● **How to complete this task**:
Somewhere below is a line with "mul_le_mul_of_nonneg_right hwy (prod_nonneg" and, later, a line with "-- Σ_y g 0 (x₀ − y) = Σ_z g 0 z"; repeat those two lines and all the lines between them, exactly as they are.
Start of Records for the exercise
import Summits.QuantumFields.BalabanUV.T4Continuum.Support.ShellMeasureWilsonBlock
import Summits.QuantumFields.BalabanUV.T4Continuum.Support.ShellMeasureExpChartSUN

/-!
# `T4Continuum.ShellMeasureWilsonRealizedSUNWords` — (M1)₀ REALIZED for `G = SU(N)`, EVERY `N`, file 1 of 2: in the
# exponential block chart of `SU(N)` every plaquette holonomy of the sectioned configuration IS a word of exponentials
# of skew-Hermitian generators real-linear in the chart point, with frozen unitary exterior letters; sizes on the
# chart ball from the ONE new inequality `‖X‖_op ≤ ‖X‖_HS` on `M_N(ℂ)`
# (cell `pub-balaban`, sub-cell `t4`, spine estimate NE7c (node U5b); ROUND-2 crew `t4-ne7c-formalise-*`, seat
# `b2b-balaban-t4-ne7c-formalise-leaf-10` (gen 7); OFFERED leaf «(M1)₀ REALIZED FOR SU(N) — THE LEVEL-0 FACE OF THE
# SU(N) ROAD» (journal `CLAIMS.log` l.12031; orbit of rows S3∕S30∕S31 of `t4/b2b-balaban-t4-ne7c-p1/LEAVES-NE7c-P1.md`,
# trigger `t4/T4-NE7c-TRIGGER.json` c5: optional — `SU(2)` is the row's certified instance); the `SU(N)` twin, WORD FOR
# WORD, of `ShellMeasureWilsonRealizedSU2Words` (lineage t4-ne7c-p1 gen 25, p206536); ADDITIVE — imports
# `ShellMeasureWilsonBlock` (trace datum `matrixTrace`, admissible letters, (S-ii)₀) and `ShellMeasureExpChartSUN` (the
# `SU(N)` chart: `genSU`, `expPtSU`, `expFibreChartSU`, `BlockChartSU`) only and modifies nothing; 0 sorry, 0 citations,
# no `def … : Prop`)

HONEST FRAMING.  Finite four-torus programme, rung (B)+1 only — NOT infinite volume, NOT a mass gap, NOT the Clay
problem, NOT summit progress; (B), `BetaPertHyp`, (B^μ) are not mentioned because nothing here consumes them.  The
cell wall of NE7c — (M1) `T4ShellMeasure.SlotAntiConcentration` FOR BAŁABAN'S INDUCTIVELY DEFINED EFFECTIVE MEASURES —
is NOT PRINTED in [Balaban 1983–89] (GAPS G-ne7cp1-1), asserted by nobody, and NOT moved by this file; NOTHING in the
countdown moves (spine PROVED 0/9); the headline of file 2 reads «(M1)₀ realized for the bare `SU(N)` Wilson block»,
never «NE7c proved» (trigger c3: (M1)₀ realized ≠ NE7c).  Every declaration is [folklore] kernel mathematics
(finite-dimensional linear algebra, the matrix exponential), by NAME over tree theorems.  HONEST DEPENDENCY (cell):
continuum YM on T⁴ ⇐ BetaPertH ∧ nine spine estimates (0/9 proved); BetaPertH ⇐ (D1) ∧ (D4) ∧ CAP+tail; G-an2-4 gates
asym, D1 and NE2/3/4.

THE POINT.  The `SU(2)` level-0 face Z0 (`ShellMeasureWilsonRealizedSU2.slotAntiConcentration_wilson_su2`, p206694)
rests on the DICTIONARY of `ShellMeasureWilsonRealizedSU2Words`: in the quaternion exponential chart every block bond
of the sectioned configuration `V[Λ := chart x]` is `exp (gen_b x)` with `gen_b x` skew-Hermitian and real-linear in
`x`, so every plaquette holonomy is a word of letters `exp(c·Y)` ∕ frozen unitaries to which the generic word
estimates (`ShellMeasureWilsonWords`, `ShellMeasureWilsonTrace`, `ShellMeasureWilsonBlock`) apply.  Row S3 built the
exponential chart of `SU(N)` in orthonormal Hilbert–Schmidt coordinates of `𝔰𝔲(N)` (`ShellMeasureExpChartSUN`:
`genSU v = coordSU v`, `expPtSU v = exp (genSU v)`, block chart `expFibreChartSU`, block chart space
`BlockChartSU N Λ = Λ → ℝ^{d_N}` with the sup norm over bonds).  This file is the same dictionary at `G := SU(N)`:
* §0 **`‖X‖_op ≤ ‖X‖_HS` ON `M_N(ℂ)`** (`l2_opNorm_le_sqrt_sum_sq`: the `Matrix.Norms.L2Operator` norm — the norm of
  the cell's `UnitaryModel`, of `dist1` and of the word estimates — is at most the root of the sum of the squared
  entries, by a row-wise Cauchy–Schwarz inequality; `frobenius_norm_sq_eq_sum_sq`: that root IS the
  `Matrix.Norms.Frobenius` norm), hence **`norm_genSU_le : ‖genSU v‖_op ≤ ‖v‖`** (the chart is a Hilbert–Schmidt
  ISOMETRY, `ShellMeasureExpChartSUN.norm_genSU`) — so on the chart ball `‖x‖ ≤ S` every bond generator has operator
  norm `≤ S` (`norm_gen_le`; for `SU(2)` the cube of half-side `S` gave `2S`).
* §1 letters (`letter`: `±genSU (x b)` for a block bond, the frozen unitary `V b` or its adjoint for an exterior bond),
  `coe_update_eq_eval`∕`coe_update_inv_eq_eval` (the bond variables of the section ARE the letters' factors at
  `c = 1`), `letter_eval_smul` (letters move along the contraction as generators scale), `letter_good` (admissible for
  `Re Tr`: `ShellMeasureWilsonBlock.good_gen_of_mem_skewAdjoint` ∕ `good_frozen_of_mem_unitary`), `letter_sizes`
  (`genNorm ≤ S`, `dev ≤ 2`), the sectioned plaquette word `plaqWord` with **`coe_plaqHol_eq_wordEval`** (the
  plaquette holonomy of `V[Λ := expFibreChartSU Λ 1 x]` IS `wordEval 1 (plaqWord Λ V x p)` as a matrix),
  `wordEval_plaqWord_smul`, `plaqWord_data` (`s ≤ 4S`, `d ≤ 8`), and for interior plaquettes the generator list `gens`
  with `wordEval_plaqWord_eq_wordExp`, `normSum_gens_le` (`≤ 4S`).

WHAT THIS DOES NOT DO.  No measure statement (file 2); (LR)₀, (MR)₀, anything at `j ≥ 1`; NE7c NOT proved; 0/9 spine.
-/

noncomputable section
import Mathlib
import HarnessLib
import Literature.Probability.LatticeModels.SubmultiplicativeTreeWeight

/-!
# K3 ENGINE child (stmt-HubbardSuperconductivity-20437), stub (b) conjunct 3 ((E4)ₙ supply, part (i) «smeared import», plan g17 KL STATUS
# 2026-08-27 l.3017): the weighted `L¹` norm of a STAR CONVOLUTION (a smeared local vertex) is at most the product of the weighted `L¹`
# norms of its legs

Cell gate-hubbard-kl, seat hubbard-kl-k3c3-p2 (g7).  Generic bookkeeping over `Literature.Probability.LatticeModels.SubmultiplicativeTreeWeight`
(the diameter weights `wt S = 1 + Λ · diam_d S`, of which `EngineV8.klScaleWt` is the instance `Λ = Λ_n`, `d = gridLabelDist`).  A LOCAL vertex of a lattice field theory, read through momentum-space sector / cutoff
functions on each leg, becomes the STAR CONVOLUTION `L(x₀, …, x_k) = Σ_y Π_i f_i(x_i − y)` of the position-space kernels
`f_i` of the leg functions (Benfatto–Giuliani–Mastropietro 2006, §2.3 (2.37)–(2.40): the sectorised kernels; §3
(3.2)–(3.8): their decay-weighted `L¹` norms).  With one leg pinned at `x₀` and the linear diameter weight, the weighted
`L¹` norm of `L` factorises leg by leg:

  `Σ_{x₁…x_k} (1 + Λ·diam{x₀,…,x_k}) · ‖Σ_y Π_i f_i(x_i − y)‖ ≤ Π_i Σ_z (1 + Λ·δ(z)) · ‖f_i(z)‖`

for a translation-invariant label pseudo-distance `d(a,b) = δ(a − b)` on a finite abelian group of positions and
`Λ ≥ 0` — because `diam{x_i} ≤ Σ_i δ(x_i − y)` for every centre `y` and `1 + Λ·Σ_i a_i ≤ Π_i (1 + Λ·a_i)`.

* `labelDiam_image_le_sum_dist` — `diam_d (image v) ≤ Σ_i d(v i, c)` for every centre `c`;
* `one_add_mul_sum_le_prod_one_add_mul` — `1 + Λ·Σ_i a_i ≤ Π_i (1 + Λ·a_i)` (`Λ, a_i ≥ 0`);
* `one_add_mul_labelDiam_image_le_prod` — the weight of a tuple is at most the product of the leg weights to any centre;
* **`sum_diamWeight_mul_norm_starConv_le`** — the factorised bound above (`k + 1` legs, leg `0` pinned).

Consumer: the localisation lemma of the (E4)ₙ supply chain — the import part of the level-`n` sectorised quartic kernel at the flow frame is
`value × (star convolution of the four level-n sector kernels)`, so its `klScaleWt n`-weighted per-tuple sum is `≤ |value| × Π_i T_w(ω_i)` with
`T_w` the weighted torus sums of the sector functions (p3's W1).  Everything is proved; no definitions; nothing about the model is asserted.
References: Benfatto–Giuliani–Mastropietro 2006 §2.3 (2.37)–(2.40), §3 (3.2)–(3.8); Gentile–Mastropietro 2001 §4.
-/

noncomputable section

open Finset

namespace Summit.HubbardSuperconductivity.HubbardSuperconductivity.Theorems.EngineV8

set_option linter.dupNamespace false -- summit = problem name (single-conjunct summit), D-0017

open Literature.Probability.LatticeModels Literature.Probability.LatticeModels.BattleFederbush

/-! ### The diameter of a tuple against a centre -/

section Diam

variable {Λ : Type*} [DecidableEq Λ]

/-- **The diameter of a finite tuple is at most the sum of the distances of its entries to any centre**:
`diam_d (image v) ≤ Σ_i d(v i, c)`. -/
theorem labelDiam_image_le_sum_dist {d : Λ → Λ → ℝ} (hd : IsLabelDist d) {ι : Type*} [Fintype ι] [DecidableEq ι]
    (v : ι → Λ) (c : Λ) : labelDiam d (univ.image v) ≤ ∑ i, d (v i) c := by
  have h0 : ∀ i, 0 ≤ d (v i) c := fun i => hd.nonneg _ _
  refine labelDiam_le d (sum_nonneg fun i _ => h0 i) fun a ha b hb => ?_
  obtain ⟨i, -, rfl⟩ := mem_image.1 ha
  obtain ⟨j, -, rfl⟩ := mem_image.1 hb
  by_cases hij : i = j
  · subst hij
    rw [hd.self]
    exact sum_nonneg fun k _ => h0 k
  · calc d (v i) (v j) ≤ d (v i) c + d c (v j) := hd.triangle _ _ _
      _ = d (v i) c + d (v j) c := by rw [hd.symm c (v j)]
      _ = ∑ k ∈ ({i, j} : Finset ι), d (v k) c := by rw [sum_pair hij]
      _ ≤ ∑ k, d (v k) c := sum_le_sum_of_subset_of_nonneg (subset_univ _) fun k _ _ => h0 k

/-- `1 + Λ·Σ_i a_i ≤ Π_i (1 + Λ·a_i)` for `Λ ≥ 0` and `a_i ≥ 0`. -/
theorem one_add_mul_sum_le_prod_one_add_mul {ι : Type*} (s : Finset ι) {a : ι → ℝ} {c : ℝ} (hc : 0 ≤ c)
    (ha : ∀ i ∈ s, 0 ≤ a i) : 1 + c * ∑ i ∈ s, a i ≤ ∏ i ∈ s, (1 + c * a i) := by
  classical
  induction s using Finset.induction_on with
  | empty => simp
  | @insert j s hj ih =>
    have ha' : ∀ i ∈ s, 0 ≤ a i := fun i hi => ha i (mem_insert_of_mem hi)
    have hj0 : 0 ≤ a j := ha j (mem_insert_self j s)
    have ih' := ih ha'
    have hs0 : 0 ≤ ∑ i ∈ s, a i := sum_nonneg ha'
    rw [sum_insert hj, prod_insert hj]
    have h1 : 0 ≤ c * a j := mul_nonneg hc hj0
    have h2 : 1 ≤ ∏ i ∈ s, (1 + c * a i) := by
      refine le_trans (le_add_of_nonneg_right (mul_nonneg hc hs0)) ih'
    nlinarith [mul_nonneg h1 (sub_nonneg.2 h2), mul_nonneg h1 hs0]

/-- **The linear diameter weight of a tuple is at most the product of the leg weights to any centre**:
`1 + Λ·diam_d (image v) ≤ Π_i (1 + Λ·d(v i, c))` (`Λ ≥ 0`). -/
theorem one_add_mul_labelDiam_image_le_prod {d : Λ → Λ → ℝ} (hd : IsLabelDist d) {ι : Type*} [Fintype ι] [DecidableEq ι]
    (v : ι → Λ) (c : Λ) {lam : ℝ} (hlam : 0 ≤ lam) :
    1 + lam * labelDiam d (univ.image v) ≤ ∏ i, (1 + lam * d (v i) c) := by
  refine le_trans ?_ (one_add_mul_sum_le_prod_one_add_mul univ hlam fun i _ => hd.nonneg _ _)
  have := mul_le_mul_of_nonneg_left (labelDiam_image_le_sum_dist hd v c) hlam
  linarith

end Diam

/-! ### The star convolution -/

section Star

variable {P : Type*} [AddCommGroup P] [Fintype P] [DecidableEq P]

/-- **The weighted `L¹` norm of a star convolution factorises over the legs.**  Positions in a finite abelian group
`P`, a translation-invariant label pseudo-distance `d(a, b) = δ(a − b)`, `Λ ≥ 0`, leg kernels `f₀, …, f_k : P → ℂ`;
with leg `0` pinned at `x₀`:
`Σ_{x : Fin k → P} (1 + Λ·diam_d {x₀, x₁, …, x_k}) · ‖Σ_y Π_i f_i((x₀ :: x) i − y)‖ ≤ Π_i Σ_z (1 + Λ·δ z)·‖f_i z‖`. -/
theorem sum_diamWeight_mul_norm_starConv_le (δ : P → ℝ) (hd : IsLabelDist (fun a b : P => δ (a - b))) {lam : ℝ}
    (hlam : 0 ≤ lam) {k : ℕ} (f : Fin (k + 1) → P → ℂ) (x₀ : P) :
    ∑ x : Fin k → P,
        (1 + lam * labelDiam (fun a b : P => δ (a - b)) (univ.image (Matrix.vecCons x₀ x))) *
          ‖∑ y : P, ∏ i : Fin (k + 1), f i (Matrix.vecCons x₀ x i - y)‖ ≤
      ∏ i : Fin (k + 1), ∑ z : P, (1 + lam * δ z) * ‖f i z‖ := by
  -- the weighted leg kernels
  set g : Fin (k + 1) → P → ℝ := fun i z => (1 + lam * δ z) * ‖f i z‖ with hg
  have hδ0 : ∀ z : P, 0 ≤ δ z := fun z => by simpa using hd.nonneg z 0
  have hg0 : ∀ i z, 0 ≤ g i z := fun i z => mul_nonneg (by have := hδ0 z; nlinarith) (norm_nonneg _)
  -- step 1: pointwise, weight × ‖star‖ ≤ Σ_y Π_i g_i(v i − y)
  have hpt : ∀ x : Fin k → P,
      (1 + lam * labelDiam (fun a b : P => δ (a - b)) (univ.image (Matrix.vecCons x₀ x))) *
          ‖∑ y : P, ∏ i : Fin (k + 1), f i (Matrix.vecCons x₀ x i - y)‖ ≤
        ∑ y : P, ∏ i : Fin (k + 1), g i (Matrix.vecCons x₀ x i - y) := by
    intro x
    set v := Matrix.vecCons x₀ x with hv
    have hw0 : 0 ≤ 1 + lam * labelDiam (fun a b : P => δ (a - b)) (univ.image v) := by
      have := labelDiam_nonneg (fun a b : P => δ (a - b)) (univ.image v); nlinarith
    calc (1 + lam * labelDiam (fun a b : P => δ (a - b)) (univ.image v)) * ‖∑ y : P, ∏ i, f i (v i - y)‖
        ≤ (1 + lam * labelDiam (fun a b : P => δ (a - b)) (univ.image v)) * ∑ y : P, ∏ i, ‖f i (v i - y)‖ := by
          refine mul_le_mul_of_nonneg_left ((norm_sum_le _ _).trans (sum_le_sum fun y _ => ?_)) hw0
          rw [norm_prod]
      _ = ∑ y : P, (1 + lam * labelDiam (fun a b : P => δ (a - b)) (univ.image v)) * ∏ i, ‖f i (v i - y)‖ := by
          rw [mul_sum]
      _ ≤ ∑ y : P, ∏ i, g i (v i - y) := sum_le_sum fun y _ => by
          have hwy := one_add_mul_labelDiam_image_le_prod hd v y hlam
          calc (1 + lam * labelDiam (fun a b : P => δ (a - b)) (univ.image v)) * ∏ i, ‖f i (v i - y)‖
              ≤ (∏ i, (1 + lam * δ (v i - y))) * ∏ i, ‖f i (v i - y)‖ :=
                mul_le_mul_of_nonneg_right hwy (prod_nonneg fun i _ => norm_nonneg _)
            _ = ∏ i, g i (v i - y) := by rw [← prod_mul_distrib]
  -- step 2: sum over x and swap
  refine (sum_le_sum fun x _ => hpt x).trans ?_
  rw [sum_comm]
  -- step 3: for each y, split off leg 0 and factorise the free legs
  have hsplit : ∀ y : P, ∑ x : Fin k → P, ∏ i : Fin (k + 1), g i (Matrix.vecCons x₀ x i - y) =
      g 0 (x₀ - y) * ∏ j : Fin k, ∑ z : P, g j.succ z := by
    intro y
    have h1 : ∀ x : Fin k → P, ∏ i : Fin (k + 1), g i (Matrix.vecCons x₀ x i - y) =
        g 0 (x₀ - y) * ∏ j : Fin k, g j.succ (x j - y) := fun x => by
      rw [Fin.prod_univ_succ]
      simp only [Matrix.cons_val_zero, Matrix.cons_val_succ]
    simp_rw [h1]
    rw [← mul_sum, ← Fintype.prod_sum (fun (j : Fin k) (z : P) => g j.succ (z - y))]
    congr 1
    refine prod_congr rfl fun j _ => ?_
    exact Fintype.sum_equiv (Equiv.subRight y) _ _ fun z => rfl
  simp_rw [hsplit]
  rw [← sum_mul, Fin.prod_univ_succ]
  refine le_of_eq ?_
  congr 1
  -- Σ_y g 0 (x₀ − y) = Σ_z g 0 z
  exact Fintype.sum_equiv (Equiv.subLeft x₀) _ _ fun y => rfl

end Star

end Summit.HubbardSuperconductivity.HubbardSuperconductivity.Theorems.EngineV8

end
End of Records for the exercise
● **Solution**:
                mul_le_mul_of_nonneg_right hwy (prod_nonneg fun i _ => norm_nonneg _)
            _ = ∏ i, g i (v i - y) := by rw [← prod_mul_distrib]
  -- step 2: sum over x and swap
  refine (sum_le_sum fun x _ => hpt x).trans ?_
  rw [sum_comm]
  -- step 3: for each y, split off leg 0 and factorise the free legs
  have hsplit : ∀ y : P, ∑ x : Fin k → P, ∏ i : Fin (k + 1), g i (Matrix.vecCons x₀ x i - y) =
      g 0 (x₀ - y) * ∏ j : Fin k, ∑ z : P, g j.succ z := by
    intro y
    have h1 : ∀ x : Fin k → P, ∏ i : Fin (k + 1), g i (Matrix.vecCons x₀ x i - y) =
        g 0 (x₀ - y) * ∏ j : Fin k, g j.succ (x j - y) := fun x => by
      rw [Fin.prod_univ_succ]
      simp only [Matrix.cons_val_zero, Matrix.cons_val_succ]
    simp_rw [h1]
    rw [← mul_sum, ← Fintype.prod_sum (fun (j : Fin k) (z : P) => g j.succ (z - y))]
    congr 1
    refine prod_congr rfl fun j _ => ?_
    exact Fintype.sum_equiv (Equiv.subRight y) _ _ fun z => rfl
  simp_rw [hsplit]
  rw [← sum_mul, Fin.prod_univ_succ]
  refine le_of_eq ?_
  congr 1
  -- Σ_y g 0 (x₀ − y) = Σ_z g 0 z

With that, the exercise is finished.